Monday, June 18, 2012

Marvel Movie Project #13: Blade

Chronologically, Blade is the first Marvel Movie of the modern era (1998 to The Avengers).  It broke the ground and laid the foundation for all Marvel movies until The Avengers.  (It is our firm belief that The Amazing Spider-Man will establish a new era)  Being the first of anything is tough.   You have to do a lot of work and take a lot of risks and ultimately make the mistakes that future films in your ilk will either learn from or die by.  With all of those potential strikes against it purely as a result of its timeplace, it is kind of surprising to find it this high up in the list.  With any vanguard there is usually a fatal flaw that mars it and keeps it from reaching the level of its predecessors, but Blade survives because it does the one thing no film before it has successfully done: it delivers EXACTLY what it promises.

How am I not relatable?
To be sure, Marvel sort of played it safe with Blade.  They didn't fully commit to a costumed do-gooder like Spider-man or Captain America with brightly colored spandex and secondarily colored villains.  They went, instead, with a grungy, pre-goth (it was only really taking hold in American pop culture by this time, get out your Dead Can Dance albums and let's go way back) vampire hunter decked out in leather and weapons.  It was the style at the time and it was pretty safe.  (see The Matrix the following year...)  They also went with a character who could fight common villains like vampires instead of hard to understand, and accept, villains like MODOK.  This allowed Blade to span two genres, super-hero/comic book and horror.  That way if it wasn't flying as a comic book movie, it could be sold as a horror flick based on a comic book.  Safe.
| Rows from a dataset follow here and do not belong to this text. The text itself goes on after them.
omit [ChartedSpace (EuclideanHalfSpace 4) W] in
/-- **Face pieces over a round chart target are preconnected**: for a convex
`C ⊆ {x₀ ≥ 0, ‖x‖ < ε}` with `{‖y‖ < ε} ⊆ φ.target`, the set `{w' ∈ φ.source | φ w' ∈ C}` is
the image of `C` under the (continuous) inverse extended chart. [folklore] -/
theorem isPreconnected_facePiece (φ : OpenPartialHomeomorph W (EuclideanHalfSpace 4)) {ε : ℝ}
    (hVt : {y : EuclideanHalfSpace 4 | ‖y.val‖ < ε} ⊆ φ.target)
    {C : Set (EuclideanSpace ℝ (Fin 4))} (hC : Convex ℝ C)
    (hCsub : C ⊆ {x | 0 ≤ x 0 ∧ ‖x‖ < ε}) :
    IsPreconnected {w' ∈ φ.source | (φ w').val ∈ C} := by
  have hCt : C ⊆ (φ.extend (𝓡∂ 4)).target := by
    intro x hx
    obtain ⟨hx0, hxε⟩ := hCsub hx
    have hxr : x ∈ range (𝓡∂ 4) := by
      rw [range_modelWithCornersEuclideanHalfSpace]
      exact hx0
    rw [OpenPartialHomeomorph.extend_target]
    refine ⟨?_, hxr⟩
    rw [mem_preimage]
    apply hVt
    show ‖((𝓡∂ 4).symm x).val‖ < ε
    rw [show ((𝓡∂ 4).symm x).val = (𝓡∂ 4) ((𝓡∂ 4).symm x) from rfl, (𝓡∂ 4).right_inv hxr]
    exact hxε
  have himg : {w' ∈ φ.source | (φ w').val ∈ C} = (φ.extend (𝓡∂ 4)).symm '' C := by
    apply Subset.antisymm
    · rintro w' ⟨hw', hC'⟩
      exact ⟨(φ w').val, hC', (φ.extend (𝓡∂ 4)).left_inv
        (by rwa [OpenPartialHomeomorph.extend_source])⟩
    · rintro _ ⟨x, hx, rfl⟩
      have hxt := hCt hx
      have hsrc : (φ.extend (𝓡∂ 4)).symm x ∈ φ.source := by
        have := (φ.extend (𝓡∂ 4)).map_target hxt
        rwa [OpenPartialHomeomorph.extend_source] at this
      have hval : (φ ((φ.extend (𝓡∂ 4)).symm x)).val = x := (φ.extend (𝓡∂ 4)).right_inv hxt
      refine ⟨hsrc, ?_⟩
      show (φ ((φ.extend (𝓡∂ 4)).symm x)).val ∈ C
      rw [hval]
      exact hx
  rw [himg]
  exact hC.isPreconnected.image _ ((φ.continuousOn_extend_symm (I := 𝓡∂ 4)).mono hCt)

end Charts

/-! ### The registered helper -/

/-- **The two faces of a sector at a corner point (local structure lemma at the corner of a
Gay–Kirby sector).**  Let `T` be a Gay–Kirby trisection of `M`, `{i, j, l} = {0, 1, 2}`, and let
`e : W → M` present the sector `T i` as in clause (ii) of `IsGKTrisection` (the hypotheses after
`IsGKTrisection M g k T →` are verbatim its components: `W` compact connected, `e` a topological
embedding onto `T i`, a `C^∞` immersion off `F = ⋂ m, T m`, with a corner chart at every point
over `F`, and `T i ∩ T m ⊆ e(∂W)` for `m ≠ i`).  Then every `w` with `e w ∈ F` lies in the source
of a chart `φ` of the maximal `C^∞` atlas of `W` with `φ w = 0` in which, for `w' ∈ φ.source`,
`e w' ∈ H_j ↔ (φ w')₀ = 0 ∧ 0 ≤ (φ w')₁` and `e w' ∈ H_l ↔ (φ w')₀ = 0 ∧ (φ w')₁ ≤ 0`
(`H_p = Trisection.spineHandlebody T p`): the two handlebodies of the spine adjacent to the
sector are the two linear faces `{x₀ = 0, ±x₁ ≥ 0}` of the boundary of the half-space, meeting
along the stratum `{x₀ = x₁ = 0} = φ(e⁻¹ F)` (Gay–Kirby's Fig. 1 read in the sector piece; proof
in the module docstring). [cite: GayKirby2016, Def. 1 and Fig. 1] -/
theorem helper_cornerChart_faces :
    ∀ (M : Type) [TopologicalSpace M] [T2Space M] [SecondCountableTopology M]
      [ChartedSpace (EuclideanSpace ℝ (Fin 4)) M] [IsManifold (𝓡 4) ∞ M],
      ∀ (g : ℕ) (k : Fin 3 → ℕ) (T : Fin 3 → Set M), IsGKTrisection M g k T →
      ∀ (i j l : Fin 3), i ≠ j → j ≠ l → i ≠ l →
      ∀ (W : Type) [TopologicalSpace W] [ChartedSpace (EuclideanHalfSpace 4) W] [IsManifold (𝓡∂ 4) ∞ W]
      (e : W → M), CompactSpace W → ConnectedSpace W →
      Topology.IsEmbedding e → range e = T i →
      (∀ w, e w ∉ (⋂ m, T m) → Manifold.IsImmersionAt (𝓡∂ 4) (𝓡 4) ∞ e w) →
      (∀ w, e w ∈ (⋂ m, T m) → IsCornerAt e w) →
      (∀ m, m ≠ i → T i ∩ T m ⊆ e '' (𝓡∂ 4).boundary W) →
      ∀ w, e w ∈ (⋂ m, T m) →
      ∃ φ : OpenPartialHomeomorph W (EuclideanHalfSpace 4),
        φ ∈ IsManifold.maximalAtlas (𝓡∂ 4) ∞ W ∧ w ∈ φ.source ∧ (φ w).val = 0 ∧
        (∀ w' ∈ φ.source, e w' ∈ spineHandlebody T j ↔ ((φ w').val 0 = 0 ∧ 0 ≤ (φ w').val 1)) ∧
        (∀ w' ∈ φ.source, e w' ∈ spineHandlebody T l ↔ ((φ w').val 0 = 0 ∧ (φ w').val 1 ≤ 0)) := by
  intro M _ _ _ _ _ g k T hT i j l hij hjl hil W _ _ _ e _ _ he hrange himm hcorner hbdry w hw
  have hcov : ∀ m : Fin 3, m = i ∨ m = j ∨ m = l := by
    have h3 : ∀ i j l : Fin 3, i ≠ j → j ≠ l → i ≠ l → ∀ m : Fin 3, m = i ∨ m = j ∨ m = l := by
      decide
    exact h3 i j l hij hjl hil
  -- every point of `W` maps into the sector `T i`
  have hTi : ∀ w', e w' ∈ T i := fun w' => hrange ▸ mem_range_self w'
  -- over `T i`: the central surface is `T l ∩ T j`, and `H_j = T l`, `H_l = T j`
  have hF_iff : ∀ w', e w' ∈ (⋂ m, T m) ↔ (e w' ∈ T l ∧ e w' ∈ T j) := by
    intro w'
    simp only [mem_iInter]
    refine ⟨fun h => ⟨h l, h j⟩, fun h m => ?_⟩
    rcases hcov m with rfl | rfl | rfl
    exacts [hTi w', h.2, h.1]
  have hHj : ∀ w', e w' ∈ spineHandlebody T j ↔ e w' ∈ T l := by
    intro w'
    simp only [spineHandlebody, mem_iInter]
    refine ⟨fun h => h l hjl.symm, fun h m hm => ?_⟩
    rcases hcov m with rfl | rfl | rfl
    exacts [hTi w', absurd rfl hm, h]
  have hHl : ∀ w', e w' ∈ spineHandlebody T l ↔ e w' ∈ T j := by
    intro w'
    simp only [spineHandlebody, mem_iInter]
    refine ⟨fun h => h j hjl, fun h m hm => ?_⟩
    rcases hcov m with rfl | rfl | rfl
    exacts [hTi w', h, absurd rfl hm]
  -- STEP 1: the corner chart at `w`
  obtain ⟨φ₀, ψ, A, hφ₀, hψ, hwφ₀, hsrc, hw0, heq⟩ := (hcorner w hw).exists_eqOn
  -- (a) the boundary coordinate: `x₀ = 0 ↔ w' ∈ ∂W ↔ e w' ∈ T l ∪ T j`
  have hA : ∀ w' ∈ φ₀.source, (e w' ∈ T l ∨ e w' ∈ T j) ↔ (φ₀ w').val 0 = 0 := by
    intro w' hw'
    have hbd : (𝓡∂ 4).IsBoundaryPoint w' ↔ (φ₀ w').val 0 = 0 := by
      rw [isBoundaryPoint_iff_of_mem_maximalAtlas (I := 𝓡∂ 4) (m := ∞) (by simp) hφ₀ hw',
        frontier_range_modelWithCornersEuclideanHalfSpace]
      exact eq_comm
    rw [← hbd]
    constructor
    · have key : ∀ m, m ≠ i → e w' ∈ T m → (𝓡∂ 4).IsBoundaryPoint w' := by
        intro m hm hwm
        obtain ⟨w'', hw'', hee⟩ := hbdry m hm ⟨hTi w', hwm⟩
        rwa [← he.injective hee]
      rintro (h | h)
      exacts [key l hil.symm h, key j hij.symm h]
    · intro h
      have hmem : e w' ∈ e '' (𝓡∂ 4).boundary W := mem_image_of_mem e h
      rw [hT.image_boundary_eq he hrange hbdry] at hmem
      obtain ⟨hn1, hn2, -⟩ := fin3_succ_ne i
      have key : ∀ m, m ≠ i → e w' ∈ T m → (e w' ∈ T l ∨ e w' ∈ T j) := by
        intro m hm hwm
        rcases hcov m with rfl | rfl | rfl
        exacts [absurd rfl hm, Or.inr hwm, Or.inl hwm]
      rcases hmem.2 with h1 | h2
      exacts [key _ hn1 h1, key _ hn2 h2]
  -- (b) the stratum: `e w' ∈ F ↔ x₀ = x₁ = 0`
  have hB : ∀ w' ∈ φ₀.source,
      (e w' ∈ T l ∧ e w' ∈ T j) ↔ ((φ₀ w').val 0 = 0 ∧ (φ₀ w').val 1 = 0) := by
    intro w' hw'
    rw [← hF_iff]
    constructor
    · intro hF
      exact stratum_of_isCornerAt hφ₀ hψ hsrc heq hw' (hcorner w' hF)
    · intro h
      by_contra hF
      exact not_stratum_of_isImmersionAt hφ₀ hψ hsrc heq hw' (himm w' hF) h
  -- STEP 2: shrink the chart to a round target
  obtain ⟨φ₁, ε, hε, hφ₁, hwφ₁, hsource, hcoe, hVt⟩ := exists_chart_roundSource hφ₀ hwφ₀ hw0
  have hsub : φ₁.source ⊆ φ₀.source := hsource ▸ inter_subset_left
  have hsource' : ∀ w', w' ∈ φ₁.source ↔ w' ∈ φ₀.source ∧ ‖(φ₀ w').val‖ < ε := fun w' => by
    rw [hsource]; rfl
  -- an open set of `M` cutting `φ₁.source` out of `W`
  obtain ⟨O, hO, hOeq⟩ := he.isOpen_iff.mp φ₁.open_source
  have hON : O ∈ 𝓝 (e w) := hO.mem_nhds (by rw [← mem_preimage, hOeq]; exact hwφ₁)
  -- STEP 3: the two open face pieces over the round target
  have hlin0 : IsLinearMap ℝ fun q : EuclideanSpace ℝ (Fin 4) => q 0 :=
    (EuclideanSpace.proj (0 : Fin 4)).isLinear
  have hlin1 : IsLinearMap ℝ fun q : EuclideanSpace ℝ (Fin 4) => q 1 :=
    (EuclideanSpace.proj (1 : Fin 4)).isLinear
  set Cp : Set (EuclideanSpace ℝ (Fin 4)) :=
    {x | x ∈ Metric.ball (0 : EuclideanSpace ℝ (Fin 4)) ε ∧ x 0 = 0 ∧ 0 < x 1} with hCp
  set Cn : Set (EuclideanSpace ℝ (Fin 4)) :=
    {x | x ∈ Metric.ball (0 : EuclideanSpace ℝ (Fin 4)) ε ∧ x 0 = 0 ∧ x 1 < 0} with hCn
  have hCpc : Convex ℝ Cp :=
    (convex_ball _ _).inter ((convex_hyperplane hlin0 0).inter (convex_halfSpace_gt hlin1 0))
  have hCnc : Convex ℝ Cn :=
    (convex_ball _ _).inter ((convex_hyperplane hlin0 0).inter (convex_halfSpace_lt hlin1 0))
  have hCpsub : Cp ⊆ {x | 0 ≤ x 0 ∧ ‖x‖ < ε} := fun x hx =>
    ⟨le_of_eq (Eq.symm hx.2.1), mem_ball_zero_iff.1 hx.1⟩
  have hCnsub : Cn ⊆ {x | 0 ≤ x 0 ∧ ‖x‖ < ε} := fun x hx =>
    ⟨le_of_eq (Eq.symm hx.2.1), mem_ball_zero_iff.1 hx.1⟩
  set P : Set W := {w' ∈ φ₀.source | (φ₀ w').val ∈ Cp} with hP
  set N : Set W := {w' ∈ φ₀.source | (φ₀ w').val ∈ Cn} with hN
  have hPconn : IsPreconnected P := isPreconnected_facePiece φ₀ hVt hCpc hCpsub
  have hNconn : IsPreconnected N := isPreconnected_facePiece φ₀ hVt hCnc hCnsub
  have hP_iff : ∀ w', w' ∈ P ↔ w' ∈ φ₁.source ∧ (φ₀ w').val 0 = 0 ∧ 0 < (φ₀ w').val 1 := by
    intro w'
    rw [hsource', hP, mem_sep_iff, hCp, mem_setOf_eq, mem_ball_zero_iff, and_assoc]
  have hN_iff : ∀ w', w' ∈ N ↔ w' ∈ φ₁.source ∧ (φ₀ w').val 0 = 0 ∧ (φ₀ w').val 1 < 0 := by
    intro w'
    rw [hsource', hN, mem_sep_iff, hCn, mem_setOf_eq, mem_ball_zero_iff, and_assoc]
  -- each face piece lies in one of the closed sets `e⁻¹(T l)`, `e⁻¹(T j)`
  have hclosed : ∀ m, IsClosed (e ⁻¹' T m) := fun m => (hT.isClosed m).preimage he.continuous
  have hface : ∀ Q : Set W, IsPreconnected Q → Q ⊆ φ₀.source →
      (∀ w' ∈ Q, (φ₀ w').val 0 = 0 ∧ (φ₀ w').val 1 ≠ 0) →
      Q ⊆ e ⁻¹' T l ∨ Q ⊆ e ⁻¹' T j := by
    intro Q hQ hQs hQf
    refine isPreconnected_iff_subset_of_disjoint_closed.mp hQ _ _ (hclosed l) (hclosed j) ?_ ?_
    · intro w' hw'
      exact (hA w' (hQs hw')).2 (hQf w' hw').1
    · rw [eq_empty_iff_forall_notMem]
      rintro w' ⟨hw', h1, h2⟩
      exact (hQf w' hw').2 ((hB w' (hQs hw')).1 ⟨h1, h2⟩).2
  have hPs : P ⊆ φ₀.source := fun w' hw' => hw'.1
  have hNs : N ⊆ φ₀.source := fun w' hw' => hw'.1
  have hPf : ∀ w' ∈ P, (φ₀ w').val 0 = 0 ∧ (φ₀ w').val 1 ≠ 0 := fun w' hw' =>
    ⟨((hP_iff w').1 hw').2.1, ne_of_gt ((hP_iff w').1 hw').2.2⟩
  have hNf : ∀ w' ∈ N, (φ₀ w').val 0 = 0 ∧ (φ₀ w').val 1 ≠ 0 := fun w' hw' =>
    ⟨((hN_iff w').1 hw').2.1, ne_of_lt ((hN_iff w').1 hw').2.2⟩
  -- … but not both in the same one: else `T i ∩ T m' ∩ O ⊆ F` for the other sector `T m'`
  have hnot : ∀ m m' : Fin 3, m' ≠ i → (∀ w', e w' ∈ T m → e w' ∈ T m' → e w' ∈ ⋂ n, T n) →
      (∀ w' ∈ φ₀.source, e w' ∈ T m' → (φ₀ w').val 0 = 0) →
      (∀ w' ∈ φ₀.source, (φ₀ w').val 0 = 0 → (φ₀ w').val 1 = 0 → e w' ∈ T m) →
      ¬ (P ⊆ e ⁻¹' T m ∧ N ⊆ e ⁻¹' T m) := by
    rintro m m' hm'i hFm hbm hsm ⟨hPm, hNm⟩
    apply hT.not_inter_inter_subset_iInter hm'i.symm hw hON
    rintro y ⟨⟨hyi, hym'⟩, hyO⟩
    rw [← hrange] at hyi
    obtain ⟨w', rfl⟩ := hyi
    have hw'1 : w' ∈ φ₁.source := by
      rw [← hOeq]
      exact hyO
    have hw'0 : w' ∈ φ₀.source := hsub hw'1
    refine hFm w' ?_ hym'
    have h0 : (φ₀ w').val 0 = 0 := hbm w' hw'0 hym'
    rcases lt_trichotomy ((φ₀ w').val 1) 0 with h1 | h1 | h1
    · exact hNm ((hN_iff w').2 ⟨hw'1, h0, h1⟩)
    · exact hsm w' hw'0 h0 h1
    · exact hPm ((hP_iff w').2 ⟨hw'1, h0, h1⟩)
  have hnot_l : ¬ (P ⊆ e ⁻¹' T l ∧ N ⊆ e ⁻¹' T l) :=
    hnot l j hij.symm (fun w' h1 h2 => (hF_iff w').2 ⟨h1, h2⟩)
      (fun w' hw' h => (hA w' hw').1 (Or.inr h)) (fun w' hw' h0 h1 => ((hB w' hw').2 ⟨h0, h1⟩).1)
  have hnot_j : ¬ (P ⊆ e ⁻¹' T j ∧ N ⊆ e ⁻¹' T j) :=
    hnot j l hil.symm (fun w' h1 h2 => (hF_iff w').2 ⟨h2, h1⟩)
      (fun w' hw' h => (hA w' hw').1 (Or.inl h)) (fun w' hw' h0 h1 => ((hB w' hw').2 ⟨h0, h1⟩).2)
  -- STEP 4: conclude, reflecting the chart if the faces come in the wrong order
  rcases hface P hPconn hPs hPf with hPl | hPj <;> rcases hface N hNconn hNs hNf with hNl | hNj
  · exact absurd ⟨hPl, hNl⟩ hnot_l
  · -- `P ⊆ e⁻¹(T l) = e⁻¹(H_j)`, `N ⊆ e⁻¹(T j) = e⁻¹(H_l)`: the chart `φ₁` does it
    refine ⟨φ₁, hφ₁, hwφ₁, by rw [hcoe]; exact hw0, fun w' hw' => ?_, fun w' hw' => ?_⟩
    · rw [hHj, hcoe]
      exact (cornerFaces_logic (hA w' (hsub hw')) (hB w' (hsub hw'))
        (fun h0 h1 => hPl ((hP_iff w').2 ⟨hw', h0, h1⟩))
        (fun h0 h1 => hNj ((hN_iff w').2 ⟨hw', h0, h1⟩))).1
    · rw [hHl, hcoe]
      exact (cornerFaces_logic (hA w' (hsub hw')) (hB w' (hsub hw'))
        (fun h0 h1 => hPl ((hP_iff w').2 ⟨hw', h0, h1⟩))
        (fun h0 h1 => hNj ((hN_iff w').2 ⟨hw', h0, h1⟩))).2
  · -- `P ⊆ e⁻¹(T j)`, `N ⊆ e⁻¹(T l)`: reflect `φ₁` across `{x₁ = 0}`
    obtain ⟨φ₂, hφ₂, hsrc₂, hval⟩ := helper_exists_chart_reflect W φ₁ hφ₁
    have hA' : ∀ w' ∈ φ₂.source, (e w' ∈ T l ∨ e w' ∈ T j) ↔ (φ₂ w').val 0 = 0 := by
      intro w' hw'
      rw [hsrc₂] at hw'
      rw [(hval w').1, hcoe]
      exact hA w' (hsub hw')
    have hB' : ∀ w' ∈ φ₂.source,
        (e w' ∈ T l ∧ e w' ∈ T j) ↔ ((φ₂ w').val 0 = 0 ∧ (φ₂ w').val 1 = 0) := by
      intro w' hw'
      rw [hsrc₂] at hw'
      rw [(hval w').1, (hval w').2.1, hcoe, neg_eq_zero]
      exact hB w' (hsub hw')
    have hC' : ∀ w' ∈ φ₂.source, (φ₂ w').val 0 = 0 → 0 < (φ₂ w').val 1 → e w' ∈ T l := by
      intro w' hw'
      rw [hsrc₂] at hw'
      rw [(hval w').1, (hval w').2.1, hcoe, neg_pos]
      exact fun h0 h1 => hNl ((hN_iff w').2 ⟨hw', h0, h1⟩)
    have hD' : ∀ w' ∈ φ₂.source, (φ₂ w').val 0 = 0 → (φ₂ w').val 1 < 0 → e w' ∈ T j := by
      intro w' hw'
      rw [hsrc₂] at hw'
      rw [(hval w').1, (hval w').2.1, hcoe, neg_lt_zero]
      exact fun h0 h1 => hPj ((hP_iff w').2 ⟨hw', h0, h1⟩)
    refine ⟨φ₂, hφ₂, hsrc₂ ▸ hwφ₁, ?_, fun w' hw' => ?_, fun w' hw' => ?_⟩
    · have h0 : (φ₁ w).val = 0 := by rw [hcoe]; exact hw0
      ext m
      fin_cases m
      · show (φ₂ w).val 0 = 0
        rw [(hval w).1, h0]
        rfl
      · show (φ₂ w).val 1 = 0
        rw [(hval w).2.1, h0]
        simp
      · show (φ₂ w).val 2 = 0
        rw [(hval w).2.2.1, h0]
        rfl
      · show (φ₂ w).val 3 = 0
        rw [(hval w).2.2.2, h0]
        rfl
    · rw [hHj]
      exact (cornerFaces_logic (hA' w' hw') (hB' w' hw') (hC' w' hw') (hD' w' hw')).1
    · rw [hHl]
      exact (cornerFaces_logic (hA' w' hw') (hB' w' hw') (hC' w' hw') (hD' w' hw')).2
  · exact absurd ⟨hPj, hNj⟩ hnot_j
But as it turns out, none of that matters because Blade turned out to be pretty damn good.  The plot was kept simple.  A quasi-origin story (done smartly in flashback) that pits Blade against the very monsters that made him.  We join Blade in the heat of his fight against the creatures of the night as he and his partner hunt them down, always searching for the fabled first vampire whose death will signal the end for their kind.  Basically, we are just along for the ride as Blade goes up against Deacon Frost, a vamp baddie with big plans.  Thrown into the mix is the bitten maiden whom Blade must try to save before she fully turns.  It is all very standard vampire movie stuff (Vampires anyone?), and doesn't ask us to buy more than we normally would for a film of this type.  The good news is, it takes this standard formula and executes it at a pretty high level.
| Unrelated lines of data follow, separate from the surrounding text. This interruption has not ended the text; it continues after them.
open Literature.MathematicalPhysics.QuantumFieldTheory.Balaban1983to89
open Literature.MathematicalPhysics.QuantumFieldTheory.Balaban1983to89.B11SectG (BlockNorm HasMaj RowSum)
open Literature.MathematicalPhysics.QuantumFieldTheory.Balaban1983to89.B6RandomWalk (Triangle254)
open Literature.MathematicalPhysics.QuantumFieldTheory.Balaban1983to89.T4EtaRateCoeffDefect (diagK diagK_nonneg hasMaj_mulOp)
open Literature.MathematicalPhysics.QuantumFieldTheory.Balaban1983to89.B6Prop26Gluing (mulOp mulOp_apply ind ind_nonneg ind_le_one)
open Summit.QuantumFields.YangMills.BalabanUVNodes.N15.MatrixSpecies (mmulOp mmulOp_apply liftBlk liftEquiv liftEquiv_apply liftEquiv_symm_apply)
open Summit.QuantumFields.YangMills.BalabanUVNodes.N15.BackgroundLayer (fgrad bgrad fgradAdj fgrad_apply bgrad_apply stack projO unstackM bgPropV blkPair fgradMat)
open Summit.QuantumFields.YangMills.BalabanUVNodes.N15.CurvedSpecies (hasMaj_smoothCutDressed_loc₂ mulOp_comp_smoothCutDressed hasMaj_smoothCut_flat hasMaj_jet_smoothCut_flat smoothCut_out
  hasMaj_dressedV_pair)

/-! ## The adjoint capstone with a right factor of displayed per-cube covariant shape -/

section Capstone

variable {X ι J K : Type} [Fintype X] [DecidableEq X] [Fintype ι] [DecidableEq ι] [Fintype J] [DecidableEq J] [Fintype K] {g : B6.Geometry} (blk : X → g.Site) (τ : J → X ≃ X) (n : ℝ) (ν : J)
  {σ cr : ℝ} {N : K → (X × ι → ℝ) →ₗ[ℝ] (X × ι → ℝ)} {C : K → X → Matrix ι ι ℝ} {A : K → J ⊕ J → X → Matrix ι ι ℝ} {NV : K → (X × ι → ℝ) →ₗ[ℝ] (X × ι → ℝ)}
  {Δ W NL : (X × ι → ℝ) →ₗ[ℝ] (X × ι → ℝ)} {F : K → (X × ι → ℝ) →ₗ[ℝ] (X × ι → ℝ)} {ug : K → X → Matrix ι ι ℝ} {χX χtX ψX ψ₂X hX : K → X → ℝ} {Sk : K → Set g.Site}
  {hb : K → g.Site → ℝ} {Tf Tb : K → J → (X × ι → ℝ) →ₗ[ℝ] (X × ι → ℝ)}
  {E : (X × ι → ℝ) →ₗ[ℝ] (X × ι → ℝ)} {RE BE : K → X → Matrix ι ι ℝ} {dh : K → X → ℝ}

omit [Fintype X] [DecidableEq X] [DecidableEq ι] in
/-- `M_A∘M_c = M_{c·A}` for an ι-constant scalar `c`. [folklore] -/
theorem mmulOp_comp_mulOp_eq_smul (Am : X → Matrix ι ι ℝ) (c : X → ℝ) : mmulOp Am ∘ₗ mulOp (fun p : X × ι => c p.1) = mmulOp (fun x => c x • Am x) := by
  refine LinearMap.ext fun f => funext fun p => ?_
  simp only [LinearMap.comp_apply, mmulOp_apply, mulOp_apply, Matrix.smul_apply, smul_eq_mul]
  exact Finset.sum_congr rfl fun j _ => by ring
The real key to Blade's success, however, is Wesley Snipes.  I will accept no one else in the role of Blade until Snipes is WAY too old the play the character.  His take on the character is tough, serious, and just a little bit campy.  Snipes knows what he is doing.  He knows the score and knows that he is taking the audience on a trip.  He accepts that role and you can tell he is having a blast doing it.  Since Snipes' Blade is so genuine, it is easy to get sucked in and want to see where he is taking the role and the story.  The supporting cast is good.  I've never been a Kristofferson fan, but he is great as the grizzled old vet.  N'Bushe Wright is not as annoying as the maiden in distress as she could be and really fills the role without being terribly memorable.  The same can be said for Stephen Dorff's Deacon Frost.  He's a villain, you want him to be defeated.  It's good.  I realize these aren't glowing reviews for these two, but in a film like this, it is better to be bland than to be Parker Posey in Blade: Trinity.
I still have my foam promo throwing star from ComicCon the year Blade came out!
Like I said, Blade sits here at #13 because it manages to not screw anything up so badly that it fails in delivering on the promises it makes.  Blade is a solid film with solid performances and a standard plot.  It succeeds.  The charismatic work of Wesley Snipes is just icing on the cake.  Not too shabby for Marvel's first foray into super-hero movies since the 1990 Captain America.  And a pretty good start for the modern era of Marvel movies.

Aimee's Take:

You know, I was living in the late 1990's watching movies like The Matrix thinking, "Wow, I live in the freaking future!" Everyone was wearing sunglasses in the dark and wearing synthetic leather trench coats. I didn't manage to see Blade 1998 when it came out, but it has a definite Matrix feel to it... before the Matrix.
Blade is not a terribly well-plotted film but it certainly isn't unwatchable. The story is, in some ways, incredibly simple, showcasing an origin story and a parallel; but in other ways it gets bogged down in vampire society crap and can be a little confusing.
But, Blade is a character/actor driven piece, and if well-executed, the plot can become an afterthought. (Note that this did not work out for Wolverine.) Wesley Snipes owns the role playing it both cool and cheeky, spitting out one-liners that make you cringe and cheer. The action is intense and no-holds-barred, and carries the movie quickly through all the paces. All you need is Blade and Whistler to make this thing work. It really doesn't matter who the villains are--it's Blade and Whistler versus the vampires. 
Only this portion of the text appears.